Again for the sake of brevity, I will not rehash all the same crap I had to go through and the time involved in doing so, to get an appointment with my primary quack, a new referral and approval to see another orthopedic specialist and being sent again for a new MRI requested by the new orthopedic doctor.


About the second week of December 2015, I had an appointment to have another MRI done on my knee. Three days prior to my appointment, I received a call from the place that was suppose to perform the MRI, informing me that I would need to pay them a copay of $2,800.00 prior to having the MRI done.

It is now February of 2016. I have been unemployed for over a year. I have gone on three job interviews and was politely told that when I can walk correctly again, to give them a call. I am financially ruined and I could not buy my wife a box of tampons on credit. Everyday, I wake up and go to bed in extreme pain. I spend the day on my computer applying for jobs that I am not physically capable of doing, even if I was hired to do so. My friends and family tell me to keep my head up as my situation could not possibly get any worse. They were wrong!

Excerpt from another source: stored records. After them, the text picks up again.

import Literature.MathematicalPhysics.QuantumManyBody.DiluteBoseGasUpperBoundLocalization
import Literature.MathematicalPhysics.QuantumManyBody.BoseGasDiluteEnergyFloor
import Literature.MathematicalPhysics.QuantumManyBody.BoseGasSubcellCondensationDilute
import HarnessLib

/-!
# `BecUvTail` (stmt-AtomisticToContinuum-8823), line `Sketch` — registered stub `stub_kineticBudget`

Helper for the crux skeleton `Cruxes/BecUvTail/Lines/Sketch.lean` of route `BECInfraredBound`
(`AtomisticToContinuum/BoseEinsteinCondensation`): proves the registered stub `stub_kineticBudget` verbatim.
The a-priori KINETIC BUDGET of near-minimisers: for a repulsive finite-range `v` there are `C > 0`
and a density cap `ρ₀ > 0` such that for `0 < ρ < ρ₀`, for all large `N`, with the slack
`δ = ρN > 0`, every Dirichlet trial state `Ψ` of `N` bosons in the box of side `L_N = (N/ρ)^{1/3}`
with `⟨Ψ, H_N Ψ⟩ ≤ E₀^D(N, L_N) + δ` has `∫ |∇Ψ|² ≤ C ρ N`. Pure energy bookkeeping:
`∫ |∇Ψ|² ≤ ⟨Ψ, H_N Ψ⟩` (`v ≥ 0`, definition of `energy`) `≤ E₀ + δ`, and the eventual linear upper
bound `E₀^D(N, L_N) ≤ C' ρ N` (`eventually_groundStateEnergy_le_linear`), which for positive
scattering length `a` is Dyson's upper bound `E₀ ≤ 4πρa(1 + C''(ρa³)^{1/3})N` (LSSY 2005,
Thm. 2.2 (2.14)–(2.15); the tree's `eventually_groundStateEnergy_le_dyson`) with the cap
`ρ a³ ≤ 1`, and for `a = 0` is `E₀ = o(N)` (`e₀(ρ) = 0`, the tree's
`e0_eq_zero_of_scatteringLength_zero` and `exists_density_cap_tendsto_e0`).
-/

noncomputable section

open MeasureTheory Filter
open scoped ENNReal NNReal BigOperators

namespace Summit.AtomisticToContinuum.BoseEinsteinCondensation.Theorems.BecUvTail

open Literature.MathematicalPhysics.QuantumManyBody.BoseGas

/-- The energy dominates the kinetic energy (`v ≥ 0`): `∫ |∇Ψ|² ≤ ⟨Ψ, H_N Ψ⟩`. [folklore] -/
private theorem lintegral_kineticDensity_le_energy {N : ℕ} {L : ℝ} (v : ℝ → ℝ≥0∞)
    (Ψ : TrialState N L) : ∫⁻ X, kineticDensity Ψ.ψ X ≤ energy v Ψ :=
  lintegral_mono fun _ => le_self_add

/-- **Eventual linear upper bound on the Dirichlet ground-state energy at small density**: for a
repulsive finite-range `v` there are `C > 0` and `ρ₀ > 0` such that for `0 < ρ < ρ₀`, eventually in
`N`, `E₀^D(N, (N/ρ)^{1/3}) ≤ C ρ N`. For scattering length `a > 0` this is Dyson's upper bound
`4πρa(1 + C'(ρa³)^{1/3})N` below the cap `ρa³ ≤ 1` (constant `4πa(1 + C')`); for `a = 0` the
energy per particle tends to `e₀(ρ) = 0`, so eventually `E₀ ≤ ρ N`.
[cite: LSSY2005, Thm 2.2 (2.14)–(2.15)] -/
private theorem eventually_groundStateEnergy_le_linear {v : ℝ → ℝ≥0∞}
    (hv : IsRepulsiveFiniteRange v) :
    ∃ C : ℝ, 0 < C ∧ ∃ ρ₀ : ℝ, 0 < ρ₀ ∧ ∀ ρ : ℝ, 0 < ρ → ρ < ρ₀ →
      ∀ᶠ N : ℕ in atTop,
        groundStateEnergy v N (sideLength ρ N) ≤ ENNReal.ofReal (C * ρ * N) := by
  rcases eq_or_ne (scatteringLength v) 0 with h0 | hne
  · -- zero scattering length: `E₀^D(N, L_N) = o(N)`; take `C = 1`
    obtain ⟨ρ₂, hρ₂, Hcap⟩ := exists_density_cap_tendsto_e0 v hv
    refine ⟨1, one_pos, ρ₂, hρ₂, fun ρ hρ hρlt => ?_⟩
    obtain ⟨-, hD, hP⟩ := Hcap ρ hρ hρlt
    have he0 := e0_eq_zero_of_scatteringLength_zero hv h0 hρ hP
    rw [he0] at hD
    have h := (tendsto_order.1 hD).2 (ENNReal.ofReal ρ) (by simpa using hρ)
    filter_upwards [h, eventually_gt_atTop 0] with N hN hNpos
    rw [energyPerParticleDirichlet, ENNReal.div_lt_iff (Or.inl (by exact_mod_cast hNpos.ne'))
      (Or.inl (ENNReal.natCast_ne_top N))] at hN
    refine hN.le.trans (le_of_eq ?_)
    rw [one_mul, ENNReal.ofReal_mul hρ.le, ENNReal.ofReal_natCast]
  · -- positive scattering length: Dyson's upper bound below the cap `ρ a³ ≤ 1`
    have hpos : 0 < scatteringLength v := pos_iff_ne_zero.2 hne
    obtain ⟨R₀, hR₀⟩ := hv.2
    have hfin : scatteringLength v ≠ ⊤ := scatteringLength_ne_top_of_finiteRange hR₀
    obtain ⟨C, ρ₁, hC, hρ₁, H⟩ := eventually_groundStateEnergy_le_dyson hR₀ hv.1 hfin hpos
    set a : ℝ := (scatteringLength v).toReal with ha
    have ha0 : 0 < a := ENNReal.toReal_pos hpos.ne' hfin
    refine ⟨4 * Real.pi * a * (1 + C), by positivity, min ρ₁ (1 / a ^ 3),
      lt_min hρ₁ (by positivity), fun ρ hρ hρlt => ?_⟩
    have hρ1 : ρ < ρ₁ := hρlt.trans_le (min_le_left _ _)
    have hρ2 : ρ * a ^ 3 ≤ 1 := by
      have h := hρlt.trans_le (min_le_right _ _)
      rw [lt_div_iff₀ (by positivity)] at h
      exact h.le
    have hY : (ρ * a ^ 3) ^ ((1 : ℝ) / 3) ≤ 1 := Real.rpow_le_one (by positivity) hρ2 (by norm_num)
    filter_upwards [H ρ hρ hρ1] with N hN
    refine hN.trans (ENNReal.ofReal_le_ofReal ?_)
    calc 4 * Real.pi * ρ * a * (1 + C * (ρ * a ^ 3) ^ ((1 : ℝ) / 3)) * N
        ≤ 4 * Real.pi * ρ * a * (1 + C * 1) * N := by gcongr
      _ = 4 * Real.pi * a * (1 + C) * ρ * N := by ring

/-- **A-priori kinetic budget of near-minimisers.** For a repulsive finite-range `v` there are
`C > 0` and `ρ₀ > 0` such that for all `0 < ρ < ρ₀`, for all large `N`, there is a slack `δ > 0`
(namely `δ = ρN`) such that every Dirichlet trial state `Ψ` of `N` bosons in the box of side
`L_N = (N/ρ)^{1/3}` with `⟨Ψ, H_N Ψ⟩ ≤ E₀^D(N, L_N) + δ` satisfies `∫ |∇Ψ|² ≤ C ρ N`.
Proof: `∫ |∇Ψ|² ≤ ⟨Ψ, H_N Ψ⟩ ≤ E₀ + δ ≤ C'ρN + ρN` by `v ≥ 0` and the eventual linear upper bound
`E₀^D(N, L_N) ≤ C'ρN` (Dyson's upper bound `4πρa(1 + C''(ρa³)^{1/3})N` for `a > 0`, `E₀ = o(N)` for
`a = 0`); `C = C' + 1` (registered stub `stub_kineticBudget` of stmt-AtomisticToContinuum-8823,
verbatim). [cite: LSSY2005, Thm 2.2 (2.14)–(2.15)] -/
theorem stub_kineticBudget :
    ∀ v : ℝ → ENNReal, Literature.MathematicalPhysics.QuantumManyBody.BoseGas.IsRepulsiveFiniteRange v → ∃ C : ℝ, 0 < C ∧ ∃ ρ₀ : ℝ, 0 < ρ₀ ∧ ∀ ρ : ℝ, 0 < ρ → ρ < ρ₀ → ∀ᶠ N : ℕ in Filter.atTop, ∃ δ : ENNReal, 0 < δ ∧ ∀ Ψ : Literature.MathematicalPhysics.QuantumManyBody.BoseGas.TrialState N (Literature.MathematicalPhysics.QuantumManyBody.BoseGas.sideLength ρ N), Literature.MathematicalPhysics.QuantumManyBody.BoseGas.energy v Ψ ≤ Literature.MathematicalPhysics.QuantumManyBody.BoseGas.groundStateEnergy v N (Literature.MathematicalPhysics.QuantumManyBody.BoseGas.sideLength ρ N) + δ → (∫⁻ X, Literature.MathematicalPhysics.QuantumManyBody.BoseGas.kineticDensity Ψ.ψ X) ≤ ENNReal.ofReal (C * ρ * N) := by
  intro v hv
  obtain ⟨C, hC, ρ₀, hρ₀, H⟩ := eventually_groundStateEnergy_le_linear hv
  refine ⟨C + 1, by positivity, ρ₀, hρ₀, fun ρ hρ hρlt => ?_⟩
  filter_upwards [H ρ hρ hρlt, eventually_gt_atTop 0] with N hN hNpos
  refine ⟨ENNReal.ofReal (ρ * N), ENNReal.ofReal_pos.2 (mul_pos hρ (Nat.cast_pos.2 hNpos)),
    fun Ψ hΨ => ?_⟩
  calc ∫⁻ X, kineticDensity Ψ.ψ X ≤ energy v Ψ := lintegral_kineticDensity_le_energy v Ψ
    _ ≤ groundStateEnergy v N (sideLength ρ N) + ENNReal.ofReal (ρ * N) := hΨ
    _ ≤ ENNReal.ofReal (C * ρ * N) + ENNReal.ofReal (ρ * N) := add_le_add hN le_rfl
    _ = ENNReal.ofReal ((C + 1) * ρ * N) := by
        rw [← ENNReal.ofReal_add (by positivity) (by positivity)]
        congr 1
        ring

end Summit.AtomisticToContinuum.BoseEinsteinCondensation.Theorems.BecUvTail

end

In March of this year, my new coverage with Blue Cross, if you could call it coverage, will start. My part of the monthly premiums are now over $800.00 and my out of pocket deductible, before they will pay for anything, including prescriptions, is $10,800.00 Due to my weight, I now require blood pressure medicine that will cost me over $200.00 a month. The surgery I need, will require I come up with $10,800.00 before I can be admitted to the hospital for the same. To see my primary quack and or orthopedic doctor, after March 1, 2016, will cost me a minimum of $200.00 a visit.

Considering I am broke, selling my precious possessions to keep a roof over my wife and my head and to feed us, the probability of me ever walking right again and spending a pain free day, is about the same as me winning the Powerball lottery.

Because this has been lengthy, I will not bore you with the insane reasons I cannot obtain Medicare and or disability from the government, so I will finish this long diatribe with some words I hope President Obama will read one day.

Mr. Obama, I hope one day that you and your family actually have to rely on Obama Care to take care of any infirmities you or your family may succumb too. The Affordable Care Act? Are your fricken insane?